BEGIN

namespace Summit.QuantumFields.YangMills.Theorems.BalabanUVNodesN27SpineRecord
open scoped BigOperators Matrix Matrix.Norms.L2Operator
open Finset MeasureTheory
open Literature.MathematicalPhysics.QuantumFieldTheory.Balaban1983to89
open T4OutputRate T4RecentScale T4GoodClassBudget T4CauchySum T4TowerRateComposition T4TowerRateDischarge
open T4EtaRateMin (Readings NE3Shape)
open T4RateLiaison (GaugeDominated)
open FlowStep (RGEqH prefixOf)
open TreeLengthTorus (TFaceConnected torusTreeLen)
open B12TreeDecay (kappa₀)
open Summit.QuantumFields.BalabanUV.T4Continuum
open AveragingDeficitDualResidual (dualC1 dualC2)
open AveragingDeficitDerivWallProof (wallConst)
open AveragingDeficitPeriodicCounting (IsPeriodicDir)
open MinimalActionSandwich (IsMinimiser minAct)
open MinimalActionRate (sfClass)
open MinimalActionRefine (RegularSup gradConst)
open NE3EnergyShapes (IsUnitarySite IsPeriodicSite)
open NE3.LeafIndexSockets (LeafH3sup)
open Summit.QuantumFields.BalabanUV.T4Continuum.Spine
open Summit.QuantumFields.BalabanUV.T4Continuum.Spine.NE4 (runFlow)
open Summit.QuantumFields.BalabanUV.T4Continuum.NE1p.DressedRoot (DressedTower DressedStabilityStrict)
open Summit.QuantumFields.YangMills.BalabanUVNodes.N19LedgerLinkSync (LedgerDataSync LedgerAtSync)
open YMDAG.UVSplit
open Summit.QuantumFields.YangMills.BalabanUVNodes.N16HolderDefs (CovRootHolder N16HolderAt)
open Summit.QuantumFields.YangMills.BalabanUVNodes.SpineRatesHolder (RatesHolderAt)
open Literature.MathematicalPhysics.QuantumFieldTheory.Balaban1983to89.T4Continuum (T4Family ULoop)
open Node00 (Stage13HParams datumOfRecord₁₃CoPH SiteSeqKey U3Letters₁₁ NE3Letters₁₁ ne3ConstLayerOfRecord₁₁ ne3NperOfRecord₁₁ ne3DomOfRecord₁₁ ZetaMeasurable ppSelLiveOfRecord
  EOfRecord₁₃ wOfRecord₉ localBgMeasurable)
open Literature.MathematicalPhysics.QuantumFieldTheory.Balaban1983to89.B12Sec2to5 (betaPrime510)
open Literature.MathematicalPhysics.QuantumFieldTheory.Balaban1983to89.Node00.U3OfKernels (objectsOfRecord₁₃ KernelDecayOfRecord₁₃)
open Literature.MathematicalPhysics.QuantumFieldTheory.Balaban1983to89.Node00.U3KernelLetters (GeometricIncrementsOfRecord₁₃ WindowedNE9OfRecord₁₃ WindowedDecayOfRecord₁₃
  WindowedStepRateOfRecord₁₃)
open Summit.QuantumFields.YangMills.BalabanUVNodes.N16PinnedLayer13CoPH (N16PinnedLoose N16LettersEnd rateCarriers_ne3_of_pinnedLoose)
open Summit.QuantumFields.YangMills.BalabanUVNodes.N19TargetClassWeightsE1Keyed
open YMDAG.N14.TopBorn (Ne1PinnedOfRecord n14At_rateCarriersOfRecord₁₃CoPH_of_pinned)
open Summit.QuantumFields.YangMills.BalabanUVNodes.N15.GenuineRecord (fullGSizedObjects n15At_fullGSizedObjects_family)
open Summit.QuantumFields.YangMills.BalabanUVNodes.N15.AtKeyedHome (neZero_blockFactor)
open T4WeightBudget T4IndicatorShell T4ContinuumYM4Torus T4ApexHybrid
open Summit.QuantumFields.YangMills.Theses.BalabanUVNodes (SpineGivenEndpointR13SepCoPHV)
open NE7 (Target)
open Summit.QuantumFields.YangMills.BalabanUVNodes.N20OffLiveOneTermReading (crOneTerm₁₃ h20_shape_crOneTerm₁₃ h21_shape_crOneTerm₁₃ extraction_crOneTerm₁₃ core_crOneTerm₁₃_iff_target)
open Literature.MathematicalPhysics.QuantumFieldTheory.Balaban1983to89.Node00 (MatA)
open Literature.MathematicalPhysics.QuantumFieldTheory.Balaban1983to89.Node00.LocalizedSum17 (ReadingMaps Localizes17OfRecord₁₃)
open Literature.MathematicalPhysics.QuantumFieldTheory.Balaban1983to89.Node00.Sect2 (domSys domCount CPair)
open Literature.MathematicalPhysics.QuantumFieldTheory.Balaban1983to89.Node00.W1 (ClusterTower GenTower OlderTerms olderOf recTerm truncRun toClusterTower TermData214 TermLabel RecAdmissible AdmHist SpRestr)
open Literature.MathematicalPhysics.QuantumFieldTheory.Balaban1983to89.Node00.U3OfKernels (histPrefix)
open Literature.MathematicalPhysics.QuantumFieldTheory.Balaban1983to89.Node00.U3KernelLetters (PolLimitsExistOfRecord₁₃)
open Literature.MathematicalPhysics.QuantumFieldTheory.Balaban1983to89.TreeLengthTorus (TPt)
open Literature.MathematicalPhysics.QuantumFieldTheory.Balaban1983to89.B12Decay510 (delta1)
open Literature.MathematicalPhysics.QuantumFieldTheory.Balaban1983to89.B12Decay510Window (K₁)
open Literature.MathematicalPhysics.QuantumFieldTheory.Balaban1983to89.B12Decay510Torus (distCT nearT)
open YMDAG.N22.KernelFading (n22At_u3OfRecord₁₃_of_termDataTableGermsLocatedRadiiRoad1Max)
variable (K₀ : ℕ) (jc : (F : T4Family) → (θ : Stage13HParams F 2) → θ.Provisos₁₃CoPH F 2 → (ℕ → ℝ) → List (ULoop F) → ℕ → ℕ)
  (sh : ShellSplit₁₃CoPH 2 K₀)
  (β : ℝ) (𝔯 : RateReading₁₃CoPH 2)
  (ℓ : (F : T4Family) → Stage13HParams F 2 → U3Letters₁₁)
  (ℓ₃ : T4Family → NE3Letters₁₁) (g B c' : T4Family → ℝ)
variable (𝔸 : (F : T4Family) → Stage13HParams F 2 → Type) [∀ (F : T4Family) (θ : Stage13HParams F 2), NormedRing (𝔸 F θ)]
  [∀ (F : T4Family) (θ : Stage13HParams F 2), NormedAlgebra ℂ (𝔸 F θ)] (Ec : (F : T4Family) → Stage13HParams F 2 → ℕ → ℕ → Type*)
  [∀ (F : T4Family) (θ : Stage13HParams F 2) (K k : ℕ), NormedAddCommGroup (Ec F θ K k)] [∀ (F : T4Family) (θ : Stage13HParams F 2) (K k : ℕ), NormedSpace ℂ (Ec F θ K k)]
  (m' M : (F : T4Family) → Stage13HParams F 2 → ℕ) [hM0 : ∀ (F : T4Family) (θ : Stage13HParams F 2), NeZero (M F θ)]
  (c₀ : (F : T4Family) → Stage13HParams F 2 → B13.Consts) (LB : (F : T4Family) → Stage13HParams F 2 → ℕ) [hL0 : ∀ (F : T4Family) (θ : Stage13HParams F 2), NeZero (LB F θ)]
  (𝔇 : (F : T4Family) → (θ : Stage13HParams F 2) → (K : ℕ) → TermData214 (c₀ F θ) (F.P K) (𝔸 F θ) (M F θ) (LB F θ))
  (emb : (F : T4Family) → (θ : Stage13HParams F 2) → ReadingMaps F (MatA 2) (𝔸 F θ))
  (sp : (F : T4Family) → (θ : Stage13HParams F 2) → (K j : ℕ) → (domSys (F.P K) (M F θ) j).Dom → Set (CPair (F.P K) (𝔸 F θ)))
  (κ δ₀ B₃ r ℓ₁ R EA ϱ Mb cw ω₁ μg r₁ Ck mk aB a₂ a₂' a₅ Aabs bw : (F : T4Family) → Stage13HParams F 2 → ℝ)
  (lam : (F : T4Family) → Stage13HParams F 2 → ℕ → ℕ → ℝ) (aw : (F : T4Family) → Stage13HParams F 2 → ℕ → ℕ → ℕ → ℝ)
  (big : (F : T4Family) → (θ : Stage13HParams F 2) → (K j : ℕ) → (domSys (F.P K) (M F θ) j).Dom → Set (CPair (F.P K) (𝔸 F θ)))
  (Dz : (F : T4Family) → (θ : Stage13HParams F 2) → ℕ → Set ℂ)
  (Sm : (F : T4Family) → (θ : Stage13HParams F 2) → ℕ → ℕ → Type) [∀ (F : T4Family) (θ : Stage13HParams F 2) (K k : ℕ), MeasurableSpace (Sm F θ K k)]
  [∀ (F : T4Family) (θ : Stage13HParams F 2) (K k : ℕ), TopologicalSpace (Sm F θ K k)] [∀ (F : T4Family) (θ : Stage13HParams F 2) (K k : ℕ), OpensMeasurableSpace (Sm F θ K k)]
  (χu : (F : T4Family) → (θ : Stage13HParams F 2) → (K k : ℕ) → (𝔇 F θ K k).UnscaledChi)
  (χcu : (F : T4Family) → (θ : Stage13HParams F 2) → (K k : ℕ) → (𝔇 F θ K k).UnscaledChi)
  (𝒲 : (F : T4Family) → (θ : Stage13HParams F 2) → (K k : ℕ) → (𝔇 F θ K k).UnscaledWilson)
  (𝒪 : (F : T4Family) → (θ : Stage13HParams F 2) → (K k : ℕ) → (𝔇 F θ K k).UnscaledOlder)
  (Rt : (F : T4Family) → (θ : Stage13HParams F 2) → (K k : ℕ) → (Z : (domSys (F.P K) (M F θ) (k + 1)).Dom) → (t : TermLabel (F.P K) (M F θ) k (LB F θ)) → (𝔇 F θ K k).ReadingAtoms Z t (Sm F θ K k))
  (Wn : (F : T4Family) → (θ : Stage13HParams F 2) → (K k : ℕ) → (domSys (F.P K) (M F θ) (k + 1)).Dom → TermLabel (F.P K) (M F θ) k (LB F θ) → Set (CPair (F.P K) (𝔸 F θ)))
  (cB : (F : T4Family) → (θ : Stage13HParams F 2) → B13.Consts)
  (ι : (F : T4Family) → (θ : Stage13HParams F 2) →
      (letI := θ.instVβ₁; letI := θ.instVβ₂;
      (K k : ℕ) → (domSys (F.P K) (M F θ) (k + 1)).Dom → ((Fin (F.P K).d → Site (F.P K) (k + 1) → θ.Vβ) →L[ℝ] Ec F θ K k)))
  (Φ : (F : T4Family) → (θ : Stage13HParams F 2) → (K k : ℕ) → (domSys (F.P K) (M F θ) (k + 1)).Dom → Ec F θ K k → CPair (F.P K) (𝔸 F θ))
  (U : (F : T4Family) → (θ : Stage13HParams F 2) → (K k : ℕ) → (domSys (F.P K) (M F θ) (k + 1)).Dom → Set (Ec F θ K k))
  (w : (F : T4Family) → (θ : Stage13HParams F 2) → (K k : ℕ) → (domSys (F.P K) (M F θ) (k + 1)).Dom → Site (F.P K) (k + 1) → ℝ)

END

Task item
All lines that contain the word "YMDAG" should be copied from the listing.

Solution to the problem
open YMDAG.UVSplit
open YMDAG.N14.TopBorn (Ne1PinnedOfRecord n14At_rateCarriersOfRecord₁₃CoPH_of_pinned)
open YMDAG.N22.KernelFading (n22At_u3OfRecord₁₃_of_termDataTableGermsLocatedRadiiRoad1Max)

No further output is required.